TASK BRIEF ▸ Given the material below, return only the lines starting at the line with "(∀ e : PBond" and ending at the line with "refine (Finset.sum_eq_zero fun", exactly as they appear.
*** RECORDED DATA ***
open Classical in
/-- The zero activity is a Kotecký–Preiss gas on any window at any rate with any pinned size `N ≥ 0` (majorant `0`, size function `0`, lengths the double sum of source
distances) — the line's sanity instance ✓`kpGasOn_zero`, δ-unfolded. [cite: KoteckyPreiss1986, Theorem p.492 (1)] -/
theorem kpGas_zero {P : Params} (W : Set (GaugeField P 0 (Matrix.specialUnitaryGroup (Fin 2) ℂ))) (κ N : ℝ) (hN : 0 ≤ N) :
    ∃ (wbar a ℓ : Finset (PBond P 0) → ℝ),
      (∀ U : GaugeField P 0 (Matrix.specialUnitaryGroup (Fin 2) ℂ),
        (fun (_ : GaugeField P 0 (Matrix.specialUnitaryGroup (Fin 2) ℂ)) (_ : Finset (PBond P 0)) => (0 : ℝ)) U ∅ = 0) ∧
      (∀ (X : Finset (PBond P 0)) (U U' : GaugeField P 0 (Matrix.specialUnitaryGroup (Fin 2) ℂ)),
        (∀ e ∈ X, U e = U' e) →
          (fun (_ : GaugeField P 0 (Matrix.specialUnitaryGroup (Fin 2) ℂ)) (_ : Finset (PBond P 0)) => (0 : ℝ)) U X =
            (fun (_ : GaugeField P 0 (Matrix.specialUnitaryGroup (Fin 2) ℂ)) (_ : Finset (PBond P 0)) => (0 : ℝ)) U' X) ∧
      (∀ X, 0 ≤ a X) ∧ (∀ X, 0 ≤ ℓ X) ∧
      (∀ U, U ∈ W → ∀ X, |(fun (_ : GaugeField P 0 (Matrix.specialUnitaryGroup (Fin 2) ℂ)) (_ : Finset (PBond P 0)) => (0 : ℝ)) U X| ≤ wbar X) ∧
      (∀ X : Finset (PBond P 0), ∀ e ∈ X, ∀ e' ∈ X, (e.src.tdist e'.src : ℝ) ≤ ℓ X) ∧
      (∀ X : Finset (PBond P 0), ∑ X' ∈ Finset.univ.filter (fun X' => polyInc X' X),
          wbar X' * Real.exp (a X' + κ * ℓ X') ≤ a X) ∧
      (∀ e : PBond P 0, a {e} ≤ N) := by
  refine ⟨fun _ => 0, fun _ => 0, fun X => ∑ e ∈ X, ∑ e' ∈ X, ((e.src.tdist e'.src : ℕ) : ℝ), fun _ => rfl, fun _ _ _ _ => rfl,
    fun _ => le_rfl, ?_, ?_, ?_, ?_, fun _ => hN⟩
  · intro X; exact Finset.sum_nonneg fun e _ => Finset.sum_nonneg fun e' _ => Nat.cast_nonneg _
  · intro U _ X; simp
  · intro X e he e' he'
    have h1 : ((e.src.tdist e'.src : ℕ) : ℝ) ≤ ∑ e'' ∈ X, ((e.src.tdist e''.src : ℕ) : ℝ) :=
      Finset.single_le_sum (f := fun e'' : PBond P 0 => ((e.src.tdist e''.src : ℕ) : ℝ)) (fun i _ => Nat.cast_nonneg _) he'
    have h2 : ∑ e'' ∈ X, ((e.src.tdist e''.src : ℕ) : ℝ) ≤ ∑ e₁ ∈ X, ∑ e'' ∈ X, ((e₁.src.tdist e''.src : ℕ) : ℝ) :=
      Finset.single_le_sum (f := fun e₁ : PBond P 0 => ∑ e'' ∈ X, ((e₁.src.tdist e''.src : ℕ) : ℝ))
        (fun i _ => Finset.sum_nonneg fun _ _ => Nat.cast_nonneg _) he
    exact h1.trans h2
  · intro X
    refine (Finset.sum_eq_zero fun X' _ => ?_).le
    exact zero_mul _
*** End of RECORDED DATA ***
ANSWER SPACE ▸
      (∀ e : PBond P 0, a {e} ≤ N) := by
  refine ⟨fun _ => 0, fun _ => 0, fun X => ∑ e ∈ X, ∑ e' ∈ X, ((e.src.tdist e'.src : ℕ) : ℝ), fun _ => rfl, fun _ _ _ _ => rfl,
    fun _ => le_rfl, ?_, ?_, ?_, ?_, fun _ => hN⟩
  · intro X; exact Finset.sum_nonneg fun e _ => Finset.sum_nonneg fun e' _ => Nat.cast_nonneg _
  · intro U _ X; simp
  · intro X e he e' he'
    have h1 : ((e.src.tdist e'.src : ℕ) : ℝ) ≤ ∑ e'' ∈ X, ((e.src.tdist e''.src : ℕ) : ℝ) :=
      Finset.single_le_sum (f := fun e'' : PBond P 0 => ((e.src.tdist e''.src : ℕ) : ℝ)) (fun i _ => Nat.cast_nonneg _) he'
    have h2 : ∑ e'' ∈ X, ((e.src.tdist e''.src : ℕ) : ℝ) ≤ ∑ e₁ ∈ X, ∑ e'' ∈ X, ((e₁.src.tdist e''.src : ℕ) : ℝ) :=
      Finset.single_le_sum (f := fun e₁ : PBond P 0 => ∑ e'' ∈ X, ((e₁.src.tdist e''.src : ℕ) : ℝ))
        (fun i _ => Finset.sum_nonneg fun _ _ => Nat.cast_nonneg _) he
    exact h1.trans h2
  · intro X
    refine (Finset.sum_eq_zero fun X' _ => ?_).le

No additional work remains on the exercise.